On race day, I rocked up with a strapped foot, jetlag and post-COVID fatigue but I was pumped. I got out there and gave it a red hot crack surprising myself with a time of 2.12. As I crossed the finish line, I was extremely emotional. I had pushed through big hurdles and done it! I’d shown my kids that when you really want something, nothing can stop you. I’d also raised $1680 for Tommy’s to fund vital research into infant loss.
Not being able to run for the last month has probably been the biggest mental challenge to date. At first, I felt completely defeated. But then I tapped into the grit and resilience I’ve developed over the last two years and found other ways to stay fit. I’m doing spin classes and swimming. It’s not ideal, some days I feel overwhelmed and down, but I’m finding a way through.
As a business owner, I’ve faced more than a few challenges and I’ve spent way too much time stressing about scenarios that never eventuate. I used to stew on every challenge, now I focus on finding a way to keep pushing forward. If I’m having a rough day, I think about the moment I crossed that finish line and saw the proud faces of my support crew including my mum and gorgeous kids. I dig deep and connect with the determined, focused and resilient person that running has unlocked. She’s there. She’s strong. She’s capable of more than I’ve ever given her credit for. I’ll stop writing in third person now, I promise.

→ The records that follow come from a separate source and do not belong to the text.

import Summits.CriticalPhenomena.PercolationContinuityZ3.Theorems.PercNearOneGluingNoHeavyLowerTailIncStarCycle
import Literature.Probability.LatticeModels.ProdBernoulliThinning
import Literature.Probability.Percolation.BlockExplorationBasic
import Literature.Probability.Percolation.AnchoredIsoperimetricProfileProofs
import HarnessLib

/-!
# The cycle theorem in RELATIVE form: an embedded cycle block inside a larger weighted graph

Support file for the Sahi programme (`--supports stmt-CriticalPhenomena-4575`, prover prim-sahi-p2 gen 8).
No definitions, no named facts, no sorries; standard axioms.  Memo `…/prim-sahi-p2/PROOF-E3.md` §19(g).

`…IncStarCycle.lean` proves Sahi positivity of every order for the root-connection events of a weighted cycle
occupying the WHOLE vertex type `Fin m`.  The cut-vertex composition theorem (`…IncStarCutVertex.lean`) consumes
blocks in relative form: events `{r ↔ x in C}` (`openConnIn C r x`) for a vertex set `C` of a larger graph.
Here the cycle block is supplied in that form: for an injection `c : Fin m → V` (`m ≥ 3`) and a weight `w` on
the pairs of `V` vanishing on the non-consecutive pairs of the image,
`0 ≤ E_n(1_{c 0 ↔ c t₀ in range c}, …)` for all `n` and all targets (`sahiE_rootCluster_embeddedCycle_nonneg`),
and the increasing star `0 ≤ sahiE3 (prodBernoulli w) (openConnIn (range c) (c 0) (c b)) (…) (…)`.

Proof: the pull-back `ω ↦ {z | Sym2.map c z ∈ ω}` of configurations carries `prodBernoulli w` to
`prodBernoulli (w ∘ Sym2.map c)` (tree: thinning `prodBernoulli_map_thin` followed by complementation
`prodBernoulli_map_compl`) and identifies `{c 0 ↔ c v in range c}` with `{0 ↔ v}` (walks transported along
`c`); `E_n` sees only product moments (`TwoChainUnions.sahiE_congr_of_prodMoments`).
-/

noncomputable section

namespace Summit.CriticalPhenomena.PercolationContinuityZ3.Theorems

namespace IncStarCycle

open Finset MeasureTheory Literature.Combinatorics.Sahi2008 Literature.Probability.Percolation
  Literature.Probability.LatticeModels
open Literature.Probability.Percolation.DecisionTree (ind ind_of_mem ind_of_not_mem ind_nonneg)
open Literature.Probability.Percolation.BlockExploration (exists_openWalk_of_mem_openConnIn)
open scoped Classical

variable {V : Type*} {m : ℕ}

/-! ### Pulling configurations back along a vertex injection -/

/-- Connection inside the image of an injection `c` is connection of the pulled-back configuration
`{z | Sym2.map c z ∈ ω}`. [this work] -/
theorem openConnIn_range_iff_pullback {c : Fin m → V} (hc : Function.Injective c) (ω : BondConfig V)
    (i j : Fin m) :
    ω ∈ openConnIn (Set.range c) (c i) (c j) ↔
      ({z : Sym2 (Fin m) | Sym2.map c z ∈ ω} : BondConfig (Fin m)) ∈ openConn i j := by
  set η : BondConfig (Fin m) := {z : Sym2 (Fin m) | Sym2.map c z ∈ ω} with hη
  have hadj : ∀ a b : Fin m, (openGraph η).Adj a b ↔ (openGraph ω).Adj (c a) (c b) := by
    intro a b
    rw [openGraph_adj, openGraph_adj, hη, Set.mem_setOf_eq, Sym2.map_mk, hc.ne_iff]
  constructor
  · intro h
    obtain ⟨p, hp⟩ := exists_openWalk_of_mem_openConnIn h
    -- transport the walk back along `c`
    suffices key : ∀ (x y : V) (q : (openGraph ω).Walk x y), (∀ z ∈ q.support, z ∈ Set.range c) →
        ∀ a b : Fin m, c a = x → c b = y → (openGraph η).Reachable a b from
      key _ _ p hp i j rfl rfl
    intro x y q
    induction q with
    | nil =>
      intro _ a b ha hb
      have : a = b := hc (ha.trans hb.symm)
      subst this
      exact SimpleGraph.Reachable.refl _
    | @cons x z y hxz q ih =>
      intro hsupp a b ha hb
      have hz : z ∈ Set.range c := hsupp z (by simp)
      obtain ⟨k, rfl⟩ := hz
      subst ha
      have hak : (openGraph η).Adj a k := (hadj a k).2 hxz
      exact hak.reachable.trans (ih (fun u hu => hsupp u (by simp [hu])) k b rfl hb)
  · rintro ⟨q⟩
    let hom : (openGraph η) →g (openGraph ω) :=
      { toFun := c
        map_rel' := fun {a b} h => (hadj a b).1 h }
    refine mem_openConnIn_of_openWalk ((q.map hom).copy rfl rfl) fun z hz => ?_
    rw [SimpleGraph.Walk.support_copy] at hz
    rw [SimpleGraph.Walk.support_map] at hz
    obtain ⟨u, -, rfl⟩ := List.mem_map.1 hz
    exact ⟨u, rfl⟩

/-- The pull-back of `prodBernoulli w` along `Sym2.map c` (`c` injective) is `prodBernoulli (w ∘ Sym2.map c)`.
[this work] -/
theorem prodBernoulli_map_pullback {c : Fin m → V} (hc : Function.Injective c) (w : Sym2 V → unitInterval) :
    (prodBernoulli w).map (fun ω : BondConfig V => ({z : Sym2 (Fin m) | Sym2.map c z ∈ ω} : BondConfig (Fin m))) =
      prodBernoulli (w ∘ Sym2.map c) := by
  -- pull-back = complement ∘ thinning along `e = Sym2.map c` on `J = univ`
  let J : Set (Sym2 (Fin m)) := Set.univ
  let e : J → Sym2 V := fun z => Sym2.map c z.1
  have he : Function.Injective e := by
    intro z z' h
    exact Subtype.ext (Sym2.map.injective hc h)
  have hcomp : (fun ω : BondConfig V => ({z : Sym2 (Fin m) | Sym2.map c z ∈ ω} : BondConfig (Fin m))) =
      compl ∘ thinMap J e := by
    funext ω; ext z
    simp [thinMap, J, e]
  have hmc : Measurable (compl : Set (Sym2 (Fin m)) → Set (Sym2 (Fin m))) :=
    measurable_set_iff.2 fun i => (measurable_set_mem i).not
  rw [hcomp, ← Measure.map_map hmc (measurable_thinMap J e), prodBernoulli_map_thin he, prodBernoulli_map_compl]
  congr 1
  funext z
  simp [thinParam, J, e]

/-- Products of indicators are indicators of intersections. [folklore] -/
theorem prod_ind_eq_ind_iInter {α ι : Type*} (S : Finset ι) (A : ι → Set α) :
    ∏ i ∈ S, ind (A i) = ind (⋂ i ∈ S, A i) := by
  induction S using Finset.induction_on with
  | empty => funext x; simp [ind_of_mem]
  | insert a S ha ih =>
    rw [Finset.prod_insert ha, ih]
    funext x
    rw [Pi.mul_apply, ← BHK2006.ind_inter]
    congr 1
    ext y
    simp

/-! ### The embedded cycle -/

variable [Fintype V] [NeZero m]

/-- **Sahi positivity of every order for the root-connection events of an EMBEDDED weighted cycle.**  Let
`c : Fin m → V` be injective (`m ≥ 3`) and let `w` vanish on the pairs `s(c i, c j)` that are not consecutive
(`s(i,j) ≠ s(k, k+1)` for all `k`).  Then for every `n` and all `t : Fin n → Fin m`,
`0 ≤ E_n(1_{c 0 ↔ c (t 0) in range c}, …)` under `bernoulliWeight w`. [this work] -/
theorem sahiE_rootCluster_embeddedCycle_nonneg (hm : 3 ≤ m) {c : Fin m → V} (hc : Function.Injective c)
    (w : Sym2 V → unitInterval)
    (hw : ∀ i j : Fin m, (∀ k : Fin m, s(i, j) ≠ s(k, k + 1)) → w s(c i, c j) = 0)
    (n : ℕ) (t : Fin n → Fin m) :
    0 ≤ sahiE (bernoulliWeight w) n (fun i => ind (openConnIn (Set.range c) (c 0) (c (t i)))) := by
  set Ψ : BondConfig V → BondConfig (Fin m) := fun ω => {z : Sym2 (Fin m) | Sym2.map c z ∈ ω} with hΨ
  have hΨm : Measurable Ψ := by
    refine measurable_set_iff.2 fun z => ?_
    exact measurable_set_mem (Sym2.map c z)
  -- product moments agree with those of the abstract cycle with weights `w ∘ Sym2.map c`
  have hmom : ∀ S : Finset (Fin n),
      ex (bernoulliWeight w) (∏ i ∈ S, ind (openConnIn (Set.range c) (c 0) (c (t i)))) =
        ex (bernoulliWeight (w ∘ Sym2.map c)) (∏ i ∈ S, ind (openConn (0 : Fin m) (t i))) := by
    intro S
    rw [prod_ind_eq_ind_iInter, prod_ind_eq_ind_iInter, ex_bernoulliWeight_ind, ex_bernoulliWeight_ind]
    have hpre : (⋂ i ∈ S, openConnIn (Set.range c) (c 0) (c (t i)) : Set (BondConfig V)) =
        Ψ ⁻¹' (⋂ i ∈ S, openConn (0 : Fin m) (t i)) := by
      ext ω
      simp only [Set.mem_iInter, Set.mem_preimage]
      exact forall₂_congr fun i _ => openConnIn_range_iff_pullback hc ω 0 (t i)
    rw [hpre, measureReal_def, measureReal_def, ← Measure.map_apply hΨm MeasurableSet.of_discrete,
      prodBernoulli_map_pullback hc]
  rw [TwoChainUnions.sahiE_congr_of_prodMoments (bernoulliWeight w) (bernoulliWeight (w ∘ Sym2.map c)) n _
    (fun i => ind (openConn (0 : Fin m) (t i))) hmom]
  refine sahiE_rootCluster_cycle_nonneg hm (w ∘ Sym2.map c) (fun e he => ?_) n t
  induction e using Sym2.ind with
  | _ i j => exact hw i j he

/-- **The increasing star for an embedded cycle block** (relative form, root `c 0`). [this work] -/
theorem incStar_embeddedCycle_nonneg (hm : 3 ≤ m) {c : Fin m → V} (hc : Function.Injective c)
    (w : Sym2 V → unitInterval)
    (hw : ∀ i j : Fin m, (∀ k : Fin m, s(i, j) ≠ s(k, k + 1)) → w s(c i, c j) = 0) (b y z : Fin m) :
    0 ≤ sahiE3 (prodBernoulli w) (openConnIn (Set.range c) (c 0) (c b)) (openConnIn (Set.range c) (c 0) (c y))
      (openConnIn (Set.range c) (c 0) (c z)) := by
  rw [← sahiE_three_ind]
  have h := sahiE_rootCluster_embeddedCycle_nonneg hm hc w hw 3 ![b, y, z]
  have hf : (fun i : Fin 3 => ind (openConnIn (Set.range c) (c 0) (c ((![b, y, z] : Fin 3 → Fin m) i)))) =
      ![ind (openConnIn (Set.range c) (c 0) (c b)), ind (openConnIn (Set.range c) (c 0) (c y)),
        ind (openConnIn (Set.range c) (c 0) (c z))] := by
    funext i; fin_cases i <;> rfl
  rw [hf] at h
  exact h

/-- **Any root on the embedded cycle**: re-index the embedding by the rotation `· + s`. [this work] -/
theorem sahiE_rootCluster_embeddedCycle_nonneg_rooted (hm : 3 ≤ m) {c : Fin m → V}
    (hc : Function.Injective c) (w : Sym2 V → unitInterval)
    (hw : ∀ i j : Fin m, (∀ k : Fin m, s(i, j) ≠ s(k, k + 1)) → w s(c i, c j) = 0)
    (s : Fin m) (n : ℕ) (t : Fin n → Fin m) :
    0 ≤ sahiE (bernoulliWeight w) n (fun i => ind (openConnIn (Set.range c) (c s) (c (t i)))) := by
  set c' : Fin m → V := fun i => c (i + s) with hc'
  have hc'i : Function.Injective c' := fun i j h => add_right_cancel (hc h)
  have hrange : Set.range c' = Set.range c := by
    ext x
    constructor
    · rintro ⟨i, rfl⟩; exact ⟨i + s, rfl⟩
    · rintro ⟨i, rfl⟩; exact ⟨i - s, by simp [hc']⟩
  have hw' : ∀ i j : Fin m, (∀ k : Fin m, s(i, j) ≠ s(k, k + 1)) → w s(c' i, c' j) = 0 := by
    intro i j hij
    refine hw (i + s) (j + s) fun k hk => hij (k - s) ?_
    have h2 := congrArg (Sym2.map fun x : Fin m => x - s) hk
    simp only [Sym2.map_mk, add_sub_cancel_right] at h2
    rw [h2, add_sub_right_comm]
  have key := sahiE_rootCluster_embeddedCycle_nonneg hm hc'i w hw' n (fun i => t i - s)
  have ht : ∀ i, c' (t i - s) = c (t i) := by intro i; simp [hc']
  have h0 : c' 0 = c s := by simp [hc']
  simp only [hrange, ht, h0] at key
  exact key

end IncStarCycle

end Summit.CriticalPhenomena.PercolationContinuityZ3.Theorems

One of my clients recently said to me, “If it’s hard, it’s probably worth it.” While I’m in the midst of pretty full-on rehab for my farked foot, I can’t wait for the day when I can lace up my Hokas and head out the door. As I build up my distance again, I know I’ll keep learning more about life and all its intricacies. As I do, I look forward to celebrating milestones, improving self-belief and becoming a more focused and resilient business owner.
Turns out running is about a lot more than running, who knew?
Are you a runner? What has it taught you beyond the physical? Also, any tips for healing a torn plantar plate?